What you are asked to do> All lines from the one containing "y) i, j) = e then" to the end of the data below are to be returned exactly, both ends included, with nothing added.
[Opening Provided material section]
import Summits.QuantumFields.YangMills.Theorems.ScalingWindowSplitCurvatureAmnesiaWilsonSchwingerDyson
import Literature.MathematicalPhysics.QuantumFieldTheory.YangMillsOS
import HarnessLib

/-!
# The one-link shift-derivative of the translated Wilson action density (crux stmt-QuantumFields-16192, line `WardDefectSketch`)

Support file for the crux item stmt-QuantumFields-16192 (`CoincidenceRotationBootstrap.CurvatureAmnesia`),
line `WardDefectSketch`, step (W-exact b2) of the lattice rotation-Ward engine: the registered sub-goal
`hasDerivAt_actionDensity_torusLift_oneLink`.

The Schwinger–Dyson (integration-by-parts) identity of Wilson's torus measure
(`SchwingerDyson.wilson_schwingerDyson_oneLink`, `∫ f' dμ_β = β ∫ f S' dμ_β`) consumes observables `f` that are
differentiable along the one-link left shift `U ↦ U[e ↦ k(t) U_e]` together with their derivative `f'`.  The
observables of the line are products of smeared CURVATURE fields
`Φ(f)(Ũ) = c a⁴ Σ_y f(a y) (actionDensity ρ (τ_y Ũ) − m)`, `Ũ = torusLift S U` the periodic lift of a torus
configuration and `τ_y = configShift (-y)` the lattice translation; this file computes their building block,
the shift-derivative of ONE translated action density:

* `ActionDensityDeriv.actionDensity_configShift_torusLift`: the translated action density of the periodic lift
  is the sum over the six coordinate planes `i < j` of `Re tr ρ(U_p)`, `p` the TORUS plaquette at
  `Torus.proj S y` (bridges `plaquetteObs ρ 0 i j (τ_y V) = plaquetteObs ρ y i j V` and
  `FreeEnergy.plaquetteHolonomyZd_torusLift`);
* `hasDerivAt_actionDensity_torusLift_oneLink` (registered signature, verbatim): along the shift with
  `ρ(k(t)) = exp(tX)` the translated action density is differentiable at `t = 0`, with derivative the sum over
  the six planes of `Re tr` of the four-term Leibniz sums of `SchwingerDyson.hasDerivAt_rho_holonomy`;
* `hasDerivAt_smearedLatticeField_actionDensity_oneLink`: the smeared curvature field `Φ(f)` inherits the
  derivative `c a⁴ Σ_{y ∈ Λ} f(a y) · (the above at y)` (linearity).

Everything is elementary (Mathlib `HasDerivAt.fun_sum`, `HasDerivAt.const_mul`, `HasDerivAt.sub_const`);
no definitions, no notation.  References: folklore (product rule); M. Creutz, *Quarks, gluons and lattices*
(1983), Ch. 11 for the Schwinger–Dyson equations of lattice gauge theory.
-/

noncomputable section

namespace Summit.QuantumFields.YangMills.Cruxes.CurvatureAmnesia.WardDefect

open scoped BigOperators Topology
open Filter MeasureTheory
open Literature.MathematicalPhysics.QuantumLattice Literature.MathematicalPhysics.AQFT
  Literature.MathematicalPhysics.QuantumFieldTheory

namespace ActionDensityDeriv

/-! ### Translated plaquette observables of the periodic lift -/

section Bridge

variable {d N : ℕ} {G : Type} [Group G] [MeasurableSpace G]

/-- The plaquette holonomy at the origin of the translate `τ_x V = configShift (-x) V` is the plaquette
holonomy of `V` at `x` (design identity of the translation convention). [folklore] -/
theorem plaquetteHolonomyZd_configShift_neg_zero (x : Literature.Probability.LatticeModels.Site d)
    (V : LGConfig d G) (i j : Fin d) :
    plaquetteHolonomyZd (configShift (-x) V) 0 i j = plaquetteHolonomyZd V x i j := by
  simp only [plaquetteHolonomyZd, configShift_apply, zero_add, sub_neg_eq_add, zero_add]
  rw [add_comm (Pi.single i 1) x, add_comm (Pi.single j 1) x]

/-- `plaquetteObs ρ 0 i j (τ_x V) = plaquetteObs ρ x i j V`: the plaquette observable at the origin of the
translate is the plaquette observable at `x`. [folklore] -/
theorem plaquetteObs_zero_configShift_neg (ρ : G →* Matrix (Fin N) (Fin N) ℂ)
    (x : Literature.Probability.LatticeModels.Site d) (i j : Fin d) (V : LGConfig d G) :
    plaquetteObs ρ 0 i j (configShift (-x) V) = plaquetteObs ρ x i j V := by
  simp only [plaquetteObs, plaquetteHolonomyZd_configShift_neg_zero]

/-- The translated action density of the periodic lift of a torus configuration `V` is the sum over the
six planes `i < j` of `Re tr ρ(V_p)`, `p` the torus plaquette at `Torus.proj S y` in the `(i, j)` plane. [folklore] -/
theorem actionDensity_configShift_torusLift (ρ : G →* Matrix (Fin N) (Fin N) ℂ) (S : ℕ)
    (V : GaugeConfig 4 S G) (y : Fin 4 → ℤ) :
    actionDensity ρ (configShift (-y) (torusLift S V)) =
      ∑ i : Fin 4, ∑ j : Fin 4, if i < j then
        (ρ (plaquetteHolonomy V (Literature.Probability.LatticeModels.Torus.proj S y) i j)).trace.re else 0 := by
  unfold actionDensity
  refine Finset.sum_congr rfl fun i _ => Finset.sum_congr rfl fun j _ => ?_
  split_ifs
  · rw [plaquetteObs_zero_configShift_neg, plaquetteObs, FreeEnergy.plaquetteHolonomyZd_torusLift]
  · rfl

end Bridge

/-! ### The derivative of the plane sum -/

section Deriv

variable {N : ℕ} {G : Type} [Group G] (ρ : G →* Matrix (Fin N) (Fin N) ℂ) {k : ℝ → G}
  {X : Matrix (Fin N) (Fin N) ℂ}

/-- The sum over the planes `i < j` of `Re tr ρ(U_p)` at a torus site `y` is differentiable along the one-link
shift `U ↦ U[e ↦ k(t) U_e]` (`ρ(k(t)) = exp(tX)`) at `t = 0`, with derivative the plane sum of `Re tr` of the
Leibniz sums of `SchwingerDyson.hasDerivAt_rho_holonomy`. [folklore] -/
theorem hasDerivAt_planeSum_reTrace_holonomy (hk : ∀ s t, k (s + t) = k s * k t)
    (hX : ∀ t, ρ (k t) = NormedSpace.exp ((t : ℂ) • X)) {d L : ℕ} (e : Edge d L) (U : GaugeConfig d L G)
    (y : Site d L) :
    HasDerivAt (fun t : ℝ => ∑ i : Fin d, ∑ j : Fin d, if i < j then
        (ρ (plaquetteHolonomy (Function.update U e (k t * U e)) y i j)).trace.re else 0)
      (∑ i : Fin d, ∑ j : Fin d, if i < j then
        ((((if (y, i) = e then X * ρ (U e) else 0) * ρ (U (y.shift i, j)) +
              ρ (U (y, i)) * (if (y.shift i, j) = e then X * ρ (U e) else 0)) * ρ ((U (y.shift j, i))⁻¹) +
            ρ (U (y, i)) * ρ (U (y.shift i, j)) *
              (if (y.shift j, i) = e then ρ ((U e)⁻¹) * (-X) else 0)) * ρ ((U (y, j))⁻¹) +
          ρ (U (y, i)) * ρ (U (y.shift i, j)) * ρ ((U (y.shift j, i))⁻¹) *
            (if (y, j) = e then ρ ((U e)⁻¹) * (-X) else 0)).trace.re else 0) 0 := by
  refine HasDerivAt.fun_sum fun i _ => HasDerivAt.fun_sum fun j _ => ?_
  by_cases hij : i < j
  · simp only [hij, if_true]
    exact SchwingerDyson.hasDerivAt_reTrace (SchwingerDyson.hasDerivAt_rho_holonomy ρ hk hX e U y i j)
  · simp only [hij, if_false]
    exact hasDerivAt_const _ _

end Deriv

end ActionDensityDeriv

open ActionDensityDeriv

/-- **(W-exact b2) Derivative of the translated action density of the periodic lift along a one-link shift**
(registered sub-goal of crux item stmt-QuantumFields-16192, line `WardDefectSketch`).  For a group `G` with a
matrix representation `ρ`, a multiplicative family `k` with `ρ(k(t)) = exp(tX)`, a torus of side `S`, an edge
`e`, a torus configuration `U` and a lattice point `y₀ ∈ ℤ⁴`: the function
`t ↦ actionDensity ρ (τ_{y₀} (torusLift S (U[e ↦ k(t) U_e])))` is differentiable at `t = 0`, with derivative
the sum over the six planes `i < j` of `Re tr` of the four-term Leibniz sums of
`SchwingerDyson.hasDerivAt_rho_holonomy` at the torus site `Torus.proj S y₀`.  Proof: the translated action
density of the lift is the plane sum of torus plaquette traces at `Torus.proj S y₀`
(`actionDensity_configShift_torusLift`), differentiated term by term. [folklore] -/
theorem hasDerivAt_actionDensity_torusLift_oneLink : ∀ (G : Type) [Group G] [MeasurableSpace G] (N : ℕ) (ρ : G →* Matrix (Fin N) (Fin N) ℂ) (k : ℝ → G), (∀ s t : ℝ, k (s + t) = k s * k t) → ∀ (X : Matrix (Fin N) (Fin N) ℂ), (∀ t : ℝ, ρ (k t) = NormedSpace.exp ((t : ℂ) • X)) → ∀ (S : ℕ) (e : Edge 4 S) (U : GaugeConfig 4 S G) (y₀ : Fin 4 → ℤ), HasDerivAt (fun t : ℝ => actionDensity ρ (configShift (-y₀) (torusLift S (Function.update U e (k t * U e))))) (∑ i : Fin 4, ∑ j : Fin 4, if i < j then ((((if (Literature.Probability.LatticeModels.Torus.proj S y₀, i) = e then X * ρ (U e) else 0) * ρ (U (Site.shift (Literature.Probability.LatticeModels.Torus.proj S y₀) i, j)) + ρ (U (Literature.Probability.LatticeModels.Torus.proj S y₀, i)) * (if (Site.shift (Literature.Probability.LatticeModels.Torus.proj S y₀) i, j) = e then X * ρ (U e) else 0)) * ρ ((U (Site.shift (Literature.Probability.LatticeModels.Torus.proj S y₀) j, i))⁻¹) + ρ (U (Literature.Probability.LatticeModels.Torus.proj S y₀, i)) * ρ (U (Site.shift (Literature.Probability.LatticeModels.Torus.proj S y₀) i, j)) * (if (Site.shift (Literature.Probability.LatticeModels.Torus.proj S y₀) j, i) = e then ρ ((U e)⁻¹) * (-X) else 0)) * ρ ((U (Literature.Probability.LatticeModels.Torus.proj S y₀, j))⁻¹) + ρ (U (Literature.Probability.LatticeModels.Torus.proj S y₀, i)) * ρ (U (Site.shift (Literature.Probability.LatticeModels.Torus.proj S y₀) i, j)) * ρ ((U (Site.shift (Literature.Probability.LatticeModels.Torus.proj S y₀) j, i))⁻¹) * (if (Literature.Probability.LatticeModels.Torus.proj S y₀, j) = e then ρ ((U e)⁻¹) * (-X) else 0)).trace.re else 0) 0 := by
  intro G _ _ N ρ k hk X hX S e U y₀
  have hfun : ∀ t : ℝ, actionDensity ρ (configShift (-y₀) (torusLift S (Function.update U e (k t * U e)))) =
      ∑ i : Fin 4, ∑ j : Fin 4, if i < j then
        (ρ (plaquetteHolonomy (Function.update U e (k t * U e))
          (Literature.Probability.LatticeModels.Torus.proj S y₀) i j)).trace.re else 0 :=
    fun t => actionDensity_configShift_torusLift ρ S _ y₀
  exact (hasDerivAt_planeSum_reTrace_holonomy ρ hk hX e U _).congr_of_eventuallyEq
    (Eventually.of_forall hfun)

/-- **Derivative of the smeared curvature field along a one-link shift.**  The smeared, rescaled, renormalised
action density `Φ(f)(Ũ) = c a⁴ Σ_{y ∈ Λ} f(a y) (actionDensity ρ (τ_y Ũ) − m)` of the periodic lift
`Ũ = torusLift S (U[e ↦ k(t) U_e])` is differentiable at `t = 0`, with derivative
`c a⁴ Σ_{y ∈ Λ} f(a y) · D_y`, `D_y` the derivative of `hasDerivAt_actionDensity_torusLift_oneLink` at `y`
(linearity: `HasDerivAt.const_mul`, `HasDerivAt.fun_sum`, `HasDerivAt.sub_const`). [folklore] -/
theorem hasDerivAt_smearedLatticeField_actionDensity_oneLink {G : Type} [Group G] [MeasurableSpace G] {N : ℕ}
    (ρ : G →* Matrix (Fin N) (Fin N) ℂ) {k : ℝ → G} (hk : ∀ s t : ℝ, k (s + t) = k s * k t)
    {X : Matrix (Fin N) (Fin N) ℂ} (hX : ∀ t : ℝ, ρ (k t) = NormedSpace.exp ((t : ℂ) • X))
    (Λ : Finset (Literature.Probability.LatticeModels.Site 4)) (a c m : ℝ)
    (f : SchwartzMap (EuclideanSpace ℝ (Fin 4)) ℝ) {S : ℕ} (e : Edge 4 S) (U : GaugeConfig 4 S G) :
    HasDerivAt (fun t : ℝ =>
        smearedLatticeField (actionDensity ρ) Λ a c m f (torusLift S (Function.update U e (k t * U e))))
      (c * a ^ 4 * ∑ y ∈ Λ, f (a • siteToE y) *
        ∑ i : Fin 4, ∑ j : Fin 4, if i < j then
          ((((if (Literature.Probability.LatticeModels.Torus.proj S y, i) = e then X * ρ (U e) else 0) *
                    ρ (U (Site.shift (Literature.Probability.LatticeModels.Torus.proj S y) i, j)) +
                  ρ (U (Literature.Probability.LatticeModels.Torus.proj S y, i)) *
                    (if (Site.shift (Literature.Probability.LatticeModels.Torus.proj S y) i, j) = e then
                      X * ρ (U e) else 0)) *
                ρ ((U (Site.shift (Literature.Probability.LatticeModels.Torus.proj S y) j, i))⁻¹) +
              ρ (U (Literature.Probability.LatticeModels.Torus.proj S y, i)) *
                  ρ (U (Site.shift (Literature.Probability.LatticeModels.Torus.proj S y) i, j)) *
                (if (Site.shift (Literature.Probability.LatticeModels.Torus.proj S y) j, i) = e then
                  ρ ((U e)⁻¹) * (-X) else 0)) *
              ρ ((U (Literature.Probability.LatticeModels.Torus.proj S y, j))⁻¹) +
            ρ (U (Literature.Probability.LatticeModels.Torus.proj S y, i)) *
                  ρ (U (Site.shift (Literature.Probability.LatticeModels.Torus.proj S y) i, j)) *
                ρ ((U (Site.shift (Literature.Probability.LatticeModels.Torus.proj S y) j, i))⁻¹) *
              (if (Literature.Probability.LatticeModels.Torus.proj S y, j) = e then
                ρ ((U e)⁻¹) * (-X) else 0)).trace.re else 0) 0 := by
  unfold smearedLatticeField
  exact HasDerivAt.const_mul _ (HasDerivAt.fun_sum fun y _ =>
    ((hasDerivAt_actionDensity_torusLift_oneLink G N ρ k hk X hX S e U y).sub_const m).const_mul _)

end Summit.QuantumFields.YangMills.Cruxes.CurvatureAmnesia.WardDefect

end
[Closing Provided material section]
Reply>
                    (if (Site.shift (Literature.Probability.LatticeModels.Torus.proj S y) i, j) = e then
                      X * ρ (U e) else 0)) *
                ρ ((U (Site.shift (Literature.Probability.LatticeModels.Torus.proj S y) j, i))⁻¹) +
              ρ (U (Literature.Probability.LatticeModels.Torus.proj S y, i)) *
                  ρ (U (Site.shift (Literature.Probability.LatticeModels.Torus.proj S y) i, j)) *
                (if (Site.shift (Literature.Probability.LatticeModels.Torus.proj S y) j, i) = e then
                  ρ ((U e)⁻¹) * (-X) else 0)) *
              ρ ((U (Literature.Probability.LatticeModels.Torus.proj S y, j))⁻¹) +
            ρ (U (Literature.Probability.LatticeModels.Torus.proj S y, i)) *
                  ρ (U (Site.shift (Literature.Probability.LatticeModels.Torus.proj S y) i, j)) *
                ρ ((U (Site.shift (Literature.Probability.LatticeModels.Torus.proj S y) j, i))⁻¹) *
              (if (Literature.Probability.LatticeModels.Torus.proj S y, j) = e then
                ρ ((U e)⁻¹) * (-X) else 0)).trace.re else 0) 0 := by
  unfold smearedLatticeField
  exact HasDerivAt.const_mul _ (HasDerivAt.fun_sum fun y _ =>
    ((hasDerivAt_actionDensity_torusLift_oneLink G N ρ k hk X hX S e U y).sub_const m).const_mul _)

end Summit.QuantumFields.YangMills.Cruxes.CurvatureAmnesia.WardDefect

end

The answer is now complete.